Data entries ▸
=-=-=
/-!
# Full-rank flattenings of `(x₁² + ⋯ + xₙ²)ᵏ` (Reznick; Gesmundo–Landsberg, Thm. 4) — discharge of
the named fact `GesmundoLandsberg2017_thm4`

This file proves `GesmundoLandsberg2017_thm4_holds : GesmundoLandsberg2017_thm4`, the fact vendored
in `Literature/Barriers/ValiantsHypothesis/PartialDerivativesDetPerm.lean`: for `q = x₁² + ⋯ + xₙ²`
(`n ≥ 1`) and `e ≤ k`, the `e`-th order partial derivatives of `qᵏ` span a space of dimension
`binom(n + e - 1, e) = dim Sᵉℂⁿ`, i.e. the flattening `(qᵏ)_{e,2k-e}` is injective (full rank).

**Source and architecture.** We follow the proof printed in Gesmundo–Landsberg, *Explicit polynomial
sequences with maximal spaces of partial derivatives and a question of K. Mulmuley*, Theory of
Computing 15 (2019), art. 3 (arXiv:1705.03866), §2 (the result is Reznick's, *Sums of even powers
of real linear forms*, Mem. AMS 463 (1992), Thm. 8.15; GL: "we include our proof ... because it
seems less involved and more accessible than the original one"):

* Prop. 3 (p. 6 of the arXiv version): the first derivatives `∂ᵢ(h q)`, `h ∈ Sᵈ`, span `Sᵈ⁺¹`.
  Printed proof: for `|α| = d - 1`, `gᵢ := ∂ᵢ(q xᵢ xᵅ) = [2xᵢ² + (αᵢ+1) q] xᵅ`; the matrix
  `2·Id + 𝟙aᵀ` is invertible, so every non-square-free monomial is reached, and a square-free
  `xᵝ` with `β₁ = 1` is `½ ∂₁(q xᵝ/x₁)`. We prove it with the constant `2` replaced by an
  arbitrary positive integer `c` (`monomial_mem_of_gen_mem`): the generators are
  `c xᵢ xᵝ + q ∂ᵢxᵝ`, `|β| = d`; summing the `n` generators attached to `β = α + eᵢ` gives
  `(c + |α| + n) q xᵅ`, whence `q xᵅ` and then each `xⱼ² xᵅ` (this is the printed rank-one
  inversion, done by hand), and `xᵝ = c⁻¹ (c xⱼ xᵝ⁻ᵉʲ⋅xⱼ)` when `βⱼ = 1`.
* Thm. 4 (ibid.): `(qᵏ)_{e,2k-e}(Sᵉ(ℂⁿ)*) = q^{k-e} Sᵉℂⁿ` for `e ≤ k`, by induction on `e` using
  `∂ᵢ(q^{k-e+1} xᵅ) = q^{k-e} (2(k-e+1) xᵢ xᵅ + q ∂ᵢxᵅ)` ("up to rescaling ... the term in
  parenthesis is `∂ᵢ(xᵅ q)`; these terms span `Sᵉ` by Proposition 3" — precisely the case
  `c = 2(k-e+1)` of the generalised proposition). This is `span_derivSet_sumSq_pow`, stated with
  the tree's `derivSet` (the set of order-`e` iterated partials, `PartialDerivativesDetPerm.lean`)
  and Mathlib's `MvPolynomial.restrictSupport K {γ | γ.degree = e}` for `Sᵉ`.
* The rank: multiplication by `q^{k-e}` is injective (`q ≠ 0` as `n ≥ 1`), and
  `dim Sᵉ = #{γ : Fin n →₀ ℕ | |γ| = e} = #Sym(Fin n, e) = binom(n + e - 1, e)`
  (`Sym.card_sym_eq_choose`), giving `flatteningRank_sumSq_pow` over every field of
  characteristic `0` and the discharge over `ℂ`.

Characteristic `0` is used exactly where the printed proof divides: by `c = 2(k-e+1)` and by
`c + |α| + n` (the determinant `cⁿ⁻¹(c + Σ(αᵢ+1))` of `c·Id + 𝟙aᵀ`). No new definitions are
introduced (`q` is written out as `∑ j, X j ^ 2`).

## References

* [GesmundoLandsberg2017] F. Gesmundo, J. M. Landsberg, Theory Comput. 15 (2019), art. 3,
  arXiv:1705.03866, §2: Prop. 3, Thm. 4, Rem. 5.
* [Reznick1992] B. Reznick, *Sums of even powers of real linear forms*, Mem. Amer. Math. Soc. 96
  (1992), no. 463 (the original source of Thm. 4, as cited by GL).
* [LandsbergGCT2017] J. M. Landsberg, *Geometry and Complexity Theory*, CUP 2017, §6.2 (p. 161):
  the gloss "illustrating a weakness of the method of partial derivatives".
-/

open MvPolynomial Finset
=-=-=
Description of the task ▸
Make a list of all lines in the data that contain "arXiv".

Output of the task ▸
Computing 15 (2019), art. 3 (arXiv:1705.03866), §2 (the result is Reznick's, *Sums of even powers
* Prop. 3 (p. 6 of the arXiv version): the first derivatives `∂ᵢ(h q)`, `h ∈ Sᵈ`, span `Sᵈ⁺¹`.
  arXiv:1705.03866, §2: Prop. 3, Thm. 4, Rem. 5.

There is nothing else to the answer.